07-06-2023 | By Juan C. Ayllon | Issue 128

This past spring, I heard about a new DSP (Digital Signal Processing) software from my audio friend, Jeff, via an email blast to fellow aficionados raving how it had set his listening sessions ablaze.  

A retired European capital equipment salesman who boxed a little at University of Notre Dame, Jeff remains tall and lean and studies home audio with a steely discipline, hosting annual audio galas featuring his HiFi, and boat rides at his home in Chicago's outlying suburbs. A devout Catholic husband, father, and church usher, his word is gold, so when he says something is good, it probably is.

The object of his latest fascination, Home Audio Fidelity's room correction and convolution software, focuses primarily on two DSP features. One uses filters that target crosstalk cancellation, or reducing the effects of sound meant for one ear reaching the other, resulting in undesirable effects in stereo listening (igi-global.com/dictionary). Think listening to music on headphones versus in your average living room system. The second deploys convolution—that is, using two sources of audio, the input signal (the sound that will be affected) and an impulse response (the acoustic characteristics of the listening space), to create a third one, a hybrid, arguably purer representation of the playback recording by factoring in the room's characteristics. (izotope.com) To facilitate this, the room's ambiance and acoustics are measured and and recorded with a frequency sweep (a loud sine tone traversing the audible frequencies) and a microphone. 

Meet Thierry Villard, Home Audio Fidelity, HRTF, and Pocketbook-Friendly Pricing

Home Audio Fidelity is owned and operated by Thierry Villard, 50, an affable husband and father of two in Lyons, France—"which is famous for its 'gastronomy'," he quips.

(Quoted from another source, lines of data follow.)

/-- **Realisation and transfer of a four-variable pencil certificate to every level `m ≥ n`.**
Let `M` assign to each cell of an `n × n` matrix a linear form in four variables `y₀..y₃`, with
four cells `c t'` carrying linearly independent forms.  Then for every `m ≥ n`, `m ≥ 2`, some
`g ∈ GL_{m²}` makes the four-row tangent span of `g · X₀₀^{m-n} per_n` (restriction to the four
kept variables of `X_a ∂_b (g · pp)`, `a` kept) contain an injective image
(`q ↦ ℓ^{m-n} · q(y ↦ kept variables)`, `ℓ` a kept variable) of the `m`-free span
`span{y_t · (∂_{ij} per_n)(M(y))}`; in particular its dimension is at least the `m`-free one.
Ingredients: completion of the prescribed rows to `g ∈ GL` (`frt_exists_gl_of_rows`), the chain
rule `∂_b (g·f) = Σ_j g_{bj} g·(∂_j f)` (`pderiv_linSubst_eq_sum`) and `GL`-invariance of the span
(`frt_span_range_sum_smul_eq`), and `∂_{E ij}(X₀₀^{m-n} per_n(X_E)) = X₀₀^{m-n} (∂_{ij} per_n)(X_E)`.
This is the `m ↔ m+1` transfer of the per-side four-row rank: the attainable ranks at level `m`
dominate an `m`-independent quantity. [folklore; this crux's line four-row-count] -/
theorem frt_finrank_fourRowSpan_ge (n m : ℕ) [NeZero m] (hnm : n ≤ m) (hm : 2 ≤ m)
    (M : Fin n × Fin n → Fin 4 → ℂ) (c : Fin 4 → Fin n × Fin n)
    (hc : IsUnit (Matrix.of fun t t' : Fin 4 => M (c t') t)) :
    ∃ g : GL (MatIdx m) ℂ,
      Module.finrank ℂ ↥(Submodule.span ℂ (Set.range fun tc : Fin 4 × (Fin n × Fin n) =>
        (X tc.1 : MvPolynomial (Fin 4) ℂ) *
          aeval (fun ij : Fin n × Fin n => ∑ t : Fin 4, M ij t • (X t : MvPolynomial (Fin 4) ℂ))
            (pderiv tc.2 (perPoly (Fin n) ℂ)))) ≤
      Module.finrank ℂ ↥(Submodule.span ℂ (Set.range fun ab : {a : MatIdx m // m * m ≤ (((matIdxEquiv m).symm a : Fin (m * m)) : ℕ) + 4} × MatIdx m => (MvPolynomial.X ab.1.1 : MvPolynomial (MatIdx m) ℂ) * MvPolynomial.aeval (fun i : MatIdx m => if m * m ≤ (((matIdxEquiv m).symm i : Fin (m * m)) : ℕ) + 4 then (MvPolynomial.X i : MvPolynomial (MatIdx m) ℂ) else 0) (MvPolynomial.pderiv ab.2 (linSubst (MatIdx m) ℂ ((g : GL (MatIdx m) ℂ) : Matrix (MatIdx m) (MatIdx m) ℂ) (paddedPerFormLex ℂ n m))))) := by
  classical
  -- the four kept variables `κ t`, `t : Fin 4`
  have h4 : 4 ≤ m * m := Nat.mul_le_mul hm hm
  let κ : Fin 4 → MatIdx m := fun t => matIdxEquiv m ⟨m * m - 4 + (t : ℕ), by have := t.2; omega⟩
  have hκ : Function.Injective κ := by
    intro t₁ t₂ h
    have h' := congr_arg (fun i => (((matIdxEquiv m).symm i : Fin (m * m)) : ℕ)) h
    simp only [κ, OrderIso.symm_apply_apply] at h'
    exact Fin.ext (by omega)
  have hkept : ∀ i : MatIdx m,
      m * m ≤ (((matIdxEquiv m).symm i : Fin (m * m)) : ℕ) + 4 ↔ i ∈ Set.range κ := by
    intro i
    constructor
    · intro hi
      have hlt := ((matIdxEquiv m).symm i).2
      refine ⟨⟨(((matIdxEquiv m).symm i : Fin (m * m)) : ℕ) + 4 - m * m, by omega⟩, ?_⟩
      simp only [κ]
      conv_rhs => rw [← (matIdxEquiv m).apply_symm_apply i]
      congr 1
      exact Fin.ext (by simp only; omega)
    · rintro ⟨t, rfl⟩
      simp only [κ, OrderIso.symm_apply_apply]
      omega
  -- the block embedding `E` and the padding variable `o`
  let σ' : Fin n ≃ BlockIdx n m := (Fintype.equivFinOfCardEq (card_blockIdx hnm)).symm
  let E : Fin n × Fin n → MatIdx m := fun ij =>
    toLex (((σ' ij.1 : BlockIdx n m) : Fin m), ((σ' ij.2 : BlockIdx n m) : Fin m))
  have hE : Function.Injective E := by
    intro x y h
    have h1 := congr_arg (fun z : MatIdx m => (ofLex z).1) h
    have h2 := congr_arg (fun z : MatIdx m => (ofLex z).2) h
    simp only [E, ofLex_toLex] at h1 h2
    exact Prod.ext (σ'.injective (Subtype.ext h1)) (σ'.injective (Subtype.ext h2))
  let o : MatIdx m := toLex ((0 : Fin m), (0 : Fin m))
  have hEo : n < m → ∀ ij, E ij ≠ o := by
    intro hlt ij h
    have h1 := congr_arg (fun z : MatIdx m => ((ofLex z).1 : ℕ)) h
    simp only [E, o, ofLex_toLex, Fin.val_zero] at h1
    have h2 := (σ' ij.1).2
    omega
  set per : MvPolynomial (Fin n × Fin n) ℂ := perPoly (Fin n) ℂ with hper
  set f : MvPolynomial (MatIdx m) ℂ := paddedPerFormLex ℂ n m with hfdef
  have hf : f = X o ^ (m - n) * rename E per := frt_paddedPerFormLex_eq n m σ'
  -- the prescribed rows and the realising `g`
  let w : MatIdx m → Fin 4 → ℂ := fun i =>
    if h : ∃ ij, E ij = i then M h.choose else if i = o then Pi.single 0 1 else 0
  have hwE : ∀ ij, w (E ij) = M ij := by
    intro ij
    have h : ∃ ij', E ij' = E ij := ⟨ij, rfl⟩
    simp only [w, dif_pos h]
    rw [hE h.choose_spec]
  have hwo : n < m → w o = Pi.single 0 1 := by
    intro hlt
    have h : ¬∃ ij, E ij = o := fun ⟨ij, hij⟩ => hEo hlt ij hij
    simp only [w, dif_neg h, if_true]
  have hc' : IsUnit (Matrix.of fun t t' : Fin 4 => w (E (c t')) t) := by
    simp_rw [hwE]
    exact hc
  obtain ⟨g, hg⟩ := frt_exists_gl_of_rows κ hκ w (fun t => E (c t)) hc'
  refine ⟨g, ?_⟩
  -- the restriction `R₄` to the kept variables and `ψ = R₄ ∘ (g · )`
  set R4 : MatIdx m → MvPolynomial (MatIdx m) ℂ := fun i : MatIdx m =>
    if m * m ≤ (((matIdxEquiv m).symm i : Fin (m * m)) : ℕ) + 4 then
      (MvPolynomial.X i : MvPolynomial (MatIdx m) ℂ) else 0 with hR4
  let ψ : MvPolynomial (MatIdx m) ℂ →ₐ[ℂ] MvPolynomial (MatIdx m) ℂ :=
    (aeval R4).comp (linSubst (MatIdx m) ℂ (g : Matrix (MatIdx m) (MatIdx m) ℂ))
  have hfilter : (Finset.univ.filter fun j : MatIdx m =>
      m * m ≤ (((matIdxEquiv m).symm j : Fin (m * m)) : ℕ) + 4) = Finset.univ.map ⟨κ, hκ⟩ := by
    ext j
    simp only [Finset.mem_filter, Finset.mem_univ, true_and, Finset.mem_map,
      Function.Embedding.coeFn_mk, hkept, Set.mem_range]
  have hψX : ∀ i, ψ (X i) = rename κ (∑ t, w i t • X t) := by
    intro i
    simp only [ψ, AlgHom.comp_apply, linSubst_X, map_sum, map_smul, aeval_X, rename_X, ← hg]
    have h1 : ∑ j, (g : Matrix (MatIdx m) (MatIdx m) ℂ) j i • R4 j =
        ∑ j ∈ Finset.univ.filter (fun j : MatIdx m =>
          m * m ≤ (((matIdxEquiv m).symm j : Fin (m * m)) : ℕ) + 4),
          (g : Matrix (MatIdx m) (MatIdx m) ℂ) j i • (X j : MvPolynomial (MatIdx m) ℂ) := by
      rw [Finset.sum_filter]
      refine Finset.sum_congr rfl fun j _ => ?_
      simp only [hR4]
      split_ifs <;> simp
    rw [h1, hfilter, Finset.sum_map]
    rfl
  set φM : Fin n × Fin n → MvPolynomial (Fin 4) ℂ := fun ij : Fin n × Fin n =>
    ∑ t : Fin 4, M ij t • (X t : MvPolynomial (Fin 4) ℂ) with hφM
  have hψE : ψ.comp (rename E) = (rename κ).comp (aeval φM) :=
    MvPolynomial.algHom_ext fun ij => by
      simp only [AlgHom.comp_apply, rename_X, hψX, hwE, aeval_X, hφM]
  have hψo : ψ (X o ^ (m - n)) = X (κ 0) ^ (m - n) := by
    by_cases hlt : n < m
    · rw [map_pow, hψX, hwo hlt]
      simp [Pi.single_apply, Finset.sum_ite_eq', rename_X]
    · have h0 : m - n = 0 := by omega
      simp [h0]
  -- derivatives of `f` along block cells, and their images under `ψ`
  have hpd : ∀ ij, pderiv (E ij) f = X o ^ (m - n) * rename E (pderiv ij per) := by
    intro ij
    have hz : pderiv (E ij) (X o ^ (m - n) : MvPolynomial (MatIdx m) ℂ) = 0 := by
      by_cases hlt : n < m
      · rw [Derivation.leibniz_pow, pderiv_X_of_ne (hEo hlt ij).symm, smul_zero, smul_zero]
      · have h0 : m - n = 0 := by omega
        rw [h0, pow_zero, Derivation.map_one_eq_zero]
    rw [hf, Derivation.leibniz, hz, smul_zero, add_zero, pderiv_rename hE, smul_eq_mul]
  have hψpd : ∀ ij, ψ (pderiv (E ij) f) = X (κ 0) ^ (m - n) * rename κ (aeval φM (pderiv ij per)) := by
    intro ij
    have h1 := AlgHom.congr_fun hψE (pderiv ij per)
    simp only [AlgHom.comp_apply] at h1
    rw [hpd, map_mul, hψo, h1]
  -- chain rule
  have hchain : ∀ b, aeval R4 (pderiv b (linSubst (MatIdx m) ℂ (g : Matrix (MatIdx m) (MatIdx m) ℂ) f)) =
      ∑ j, (g : Matrix (MatIdx m) (MatIdx m) ℂ) b j • ψ (pderiv j f) := by
    intro b
    rw [pderiv_linSubst_eq_sum, map_sum]
    simp only [map_smul]
    rfl
  -- membership of the transported generators in the four-row span
  set F : {a : MatIdx m // m * m ≤ (((matIdxEquiv m).symm a : Fin (m * m)) : ℕ) + 4} × MatIdx m →
      MvPolynomial (MatIdx m) ℂ := fun ab =>
    (MvPolynomial.X ab.1.1 : MvPolynomial (MatIdx m) ℂ) * MvPolynomial.aeval R4
      (MvPolynomial.pderiv ab.2 (linSubst (MatIdx m) ℂ ((g : GL (MatIdx m) ℂ) : Matrix (MatIdx m) (MatIdx m) ℂ) f)) with hF
  have hmem : ∀ t ij, X (κ t) * ψ (pderiv (E ij) f) ∈ Submodule.span ℂ (Set.range F) := by
    intro t ij
    have hκt : m * m ≤ (((matIdxEquiv m).symm (κ t) : Fin (m * m)) : ℕ) + 4 := (hkept _).2 ⟨t, rfl⟩
    have h1 : X (κ t) * ψ (pderiv (E ij) f) ∈
        Submodule.span ℂ (Set.range fun j => X (κ t) * ψ (pderiv j f)) :=
      Submodule.subset_span ⟨E ij, rfl⟩
    rw [← frt_span_range_sum_smul_eq g] at h1
    refine Submodule.span_mono ?_ h1
    rintro _ ⟨b, rfl⟩
    refine ⟨(⟨κ t, hκt⟩, b), ?_⟩
    simp only [hF, hchain b, Finset.mul_sum, mul_smul_comm]
  -- the injective transport `Φ q = ℓ^{m-n} · rename κ q`
  let Φ : MvPolynomial (Fin 4) ℂ →ₗ[ℂ] MvPolynomial (MatIdx m) ℂ :=
    LinearMap.mulLeft ℂ (X (κ 0) ^ (m - n)) ∘ₗ (rename κ).toLinearMap
  have hΦ : Function.Injective Φ := by
    intro x y h
    simp only [Φ, LinearMap.coe_comp, Function.comp_apply, AlgHom.toLinearMap_apply,
      LinearMap.mulLeft_apply] at h
    exact rename_injective κ hκ
      (mul_right_injective₀ (pow_ne_zero _ (X_ne_zero (κ 0) : (X (κ 0) : MvPolynomial (MatIdx m) ℂ) ≠ 0)) h)
  have hle : (Submodule.span ℂ (Set.range fun tc : Fin 4 × (Fin n × Fin n) =>
        (X tc.1 : MvPolynomial (Fin 4) ℂ) * aeval φM (pderiv tc.2 per))).map Φ ≤
      Submodule.span ℂ (Set.range F) := by
    rw [Submodule.map_span, Submodule.span_le]
    rintro _ ⟨_, ⟨⟨t, ij⟩, rfl⟩, rfl⟩
    have h := hmem t ij
    rw [hψpd] at h
    simp only [Φ, LinearMap.coe_comp, Function.comp_apply, AlgHom.toLinearMap_apply, map_mul,
      rename_X, LinearMap.mulLeft_apply, SetLike.mem_coe]
    convert h using 1
    ring
  haveI : Module.Finite ℂ ↥(Submodule.span ℂ (Set.range F)) :=
    Module.Finite.span_of_finite ℂ (Set.finite_range F)
  calc Module.finrank ℂ ↥(Submodule.span ℂ (Set.range fun tc : Fin 4 × (Fin n × Fin n) =>
          (X tc.1 : MvPolynomial (Fin 4) ℂ) * aeval φM (pderiv tc.2 per)))
      = Module.finrank ℂ ↥((Submodule.span ℂ (Set.range fun tc : Fin 4 × (Fin n × Fin n) =>
          (X tc.1 : MvPolynomial (Fin 4) ℂ) * aeval φM (pderiv tc.2 per))).map Φ) :=
        LinearEquiv.finrank_eq (Submodule.equivMapOfInjective Φ hΦ _)
    _ ≤ Module.finrank ℂ ↥(Submodule.span ℂ (Set.range F)) := Submodule.finrank_mono hle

"I am operating 'Home Audio Fidelity' since mid 2017 as a side activity, my main job being an engineering manager in the automotive industry," Villard says. "I initially developed algorithms for myself as a DIY (Do It Yourself) activity, and then started having some testing made by audiophiles from French forums. They encouraged me in creating this service, as I was proposing something new and with added value compared to more automated solutions. "

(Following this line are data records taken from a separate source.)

import Summits.BirchSwinnertonDyer.BirchSwinnertonDyer.Theorems.RamifiedHeegnerPairTwistUnitInertZero
import HarnessLib

/-!
# U₀ at the two-SPLIT-carrier Gss2 classes (rank zero; the Shimura rows), TU₀|inert — part G: `220770m1`, `233595p1`

Continuation of `…Theorems.RamifiedHeegnerPairTwistUnitInertZero` (seat `bsd-trib-w-rhp` g14; the two rank-zero doors
`leafRankZeroUpper_three_of_twoCarriers_of_sqrtField` / `leafRankZeroUpper_three_of_twoInert_twoOutside_of_sqrtField` and the full framing are there; the generic
kernel lemmas are in `…TwistUnitInert`): per rank-zero curve `subGss_three_<label>` (Addv ∧ SubGss at `3` in the kernel), `Δ_eq_/c₄_eq_/krausList_<label>`, Kraus
minimality of `V = E^{(-3)}_min` and of the twist model `Wd`, and `u0_at_<label> : … → MissingUpperBoundAt W 3` by rhp-p2 g10's certificate shape p662479
`LeafShimuraInert.leafRankZeroUpper_three_of_shimuraInertDatum_of_twistUnitZero` with the six printed facts `hGZK hmod hnf hJL hCO hHK` as hypotheses, the split / no-split / Tate
certificates, `hothers`, `hshape` and the field congruences IN THE KERNEL, and `hN hr Dt hc` + `L(E^D,1) = 0 ≠ L′(E^D,1)` + `#Ш(Wd)_an` DISPLAYED (census kit j318499:
rank-one-twist certificates `X = L′·T²/(Ω·∏c·ĥ)` at a saturated point).  **HONEST FRAMING: theorems only; nothing is booked, no item is closed; U₀ (26024) /
TU₀|inert / the Shimura-curve Gross–Zagier–Kolyvagin inputs stay research-level and OPEN class-wide; BSD is NOT proved for any curve by this file.**
[cite: JetchevSkinnerWan2017, §7.4.2 (p. 31), Thm. 4.4.1 (p. 19)] [cite: PastenShimura2024, Prop. 6.13, Lemma 6.16, Lemma 6.18 (pp. 23–24)]
[cite: PapikianRabinoff2016, Cor. 3.5] [cite: SilvermanAEC2009, VII.5 Prop. 5.1] [cite: SilvermanATAEC1994, IV.9.4] [cite: Tate1975, §7] [cite: Kraus1989, Prop. 1]
[cite: Marcus2018, Ch. 3 Thm. 25] [cite: Miller2011LMS, Def. 1.1] [cite: Cremona2006, Table 1]
-/

set_option linter.dupNamespace false
set_option autoImplicit false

According to their website, Home Audio Fidelity room correction software is compatible with Roon, JRiver, HQPlayer, Foobar, and other player software with VST plug-in format compatibility or that uses the Brutefir convolution engine (like Volumio, for example); it can also work with Audirvana using their dedicated plugin.

They offer a variety of filters and options, with pricing listed below in Euros (€). As of July, 5, 2023, a Euro is equal to $1.09 U.S. dollars. 

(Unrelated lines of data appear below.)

import Literature.Computability.Complexity.HiraharaMachineEval
import HarnessLib

/-!
# The machine of Hirahara's reduction, V: the main output on lists agrees with the specification

Topic `Computability/Complexity`. For an instance `I₀` whose preprocessed `Pre.toPInst I₀` is `Big`
(`HiraharaAsymptotics.lean`; this holds in the main branch of `redOut`), the list-level output
`mainOutT I₀.toTuple r` of part IV is the specified output
`(Pre.toPInst I₀).output ((Pre.toPInst I₀).coinsOf r)` (`mainOutT_toTuple`): coins, design
positions, amplified functions, NW outputs, shares and the table value are identified one by one.

## References

* S. Hirahara, *NP-hardness of learning programs and partial MCSP*, ECCC TR22-119, proofs of
  Lemma 8.1, Lemma 8.3 and Thm. 8.5 [Hirahara2022PartialMCSP].
-/

namespace Literature.Computability.Complexity

open Finset
open _root_.Computability
open Literature.Computability.MetaComplexity (MonotoneDNF CMMSAInstance lexWords boolFunEquivFin)
open CSPToCMMSAMachine (TO)

namespace HiraharaMachine

/-! ### Bits, parities, `𝔽₂` -/

/-- `parityFin` is the XOR-fold of the listed bits. [folklore] -/
private theorem parityFin_eq_parityT : ∀ (M : ℕ) (z : Fin M → Bool), parityFin M z = parityT (List.ofFn z)
  | 0, _ => rfl
  | M + 1, z => by
    rw [parityFin, List.ofFn_succ', List.concat_eq_append, parityFin_eq_parityT M]
    unfold parityT
    rw [List.foldl_append, List.foldl_cons, List.foldl_nil]

/-- `(range M).map (g ∘ val)` is `ofFn g`. [folklore] -/
private theorem map_range_eq_ofFn {α : Type} {M : ℕ} (g : Fin M → α) (g' : ℕ → α) (h : ∀ i : Fin M, g i = g' i) :
    (List.range M).map g' = List.ofFn g := by
  rw [List.ofFn_eq_map]
  apply List.ext_getElem
  · simp
  · intro i h1 h2; simp [← h ⟨i, by simpa using h1⟩]

/-- A sum of `bz`s in `𝔽₂` is the `bz` of the parity. [folklore] -/
private theorem sum_bz_eq : ∀ (M : ℕ) (w : Fin M → Bool), (∑ c : Fin M, HiraharaRed.bz (w c)) = HiraharaRed.bz (parityT (List.ofFn w))
  | 0, _ => by simp [parityT, HiraharaRed.bz]
  | M + 1, w => by
    rw [Fin.sum_univ_castSucc, sum_bz_eq M, List.ofFn_succ', List.concat_eq_append]
    unfold parityT
    rw [List.foldl_append, List.foldl_cons, List.foldl_nil]
    generalize (List.foldl xor false (List.ofFn fun i : Fin M => w i.castSucc)) = a
    cases a <;> cases w (Fin.last M) <;> decide

/-- `bz a * [tb] = bz (tb && a)`. [folklore] -/
private theorem bz_mul_indicator (a tb : Bool) : HiraharaRed.bz a * (if tb then 1 else 0 : ZMod 2) = HiraharaRed.bz (tb && a) := by
  cases a <;> cases tb <;> decide

/-- `bz a + bz c = bz (a ⊕ c)`. [folklore] -/
private theorem bz_add (a c : Bool) : HiraharaRed.bz a + HiraharaRed.bz c = HiraharaRed.bz (xor a c) := by
  cases a <;> cases c <;> decide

  • "Standard" option: 109 € (Euros) = filters without cross talk reduction (including sampling frequencies from 44.1 to 384 kHz)
  • "Excellence" option: 159 € = filters with & without cross talk reduction (generic model)
  • "Excellence head" option: 189 € = filters with & without cross talk reduction (head model)
  • "Excellence HRTF" option: 239 € = filters with & without cross talk reduction (HRTF) (up to 4 HRTF variants to cover multi users case)
  • "Immersive" or "relief" filters option: 39 €

For those wondering what the acronym, HRTF, stands for, it's Head Related Transfer Function, a phenomenon relating to how an ear receives sound from a source. When a sound is generated, it travels in every direction via a sound wave that expands outward, from its source, in every direction as a rapidly expanding sphere. It reverberates off objects near the sound source and reaches the listener from many directions. Of course, it also reaches the listener's ear canal directly.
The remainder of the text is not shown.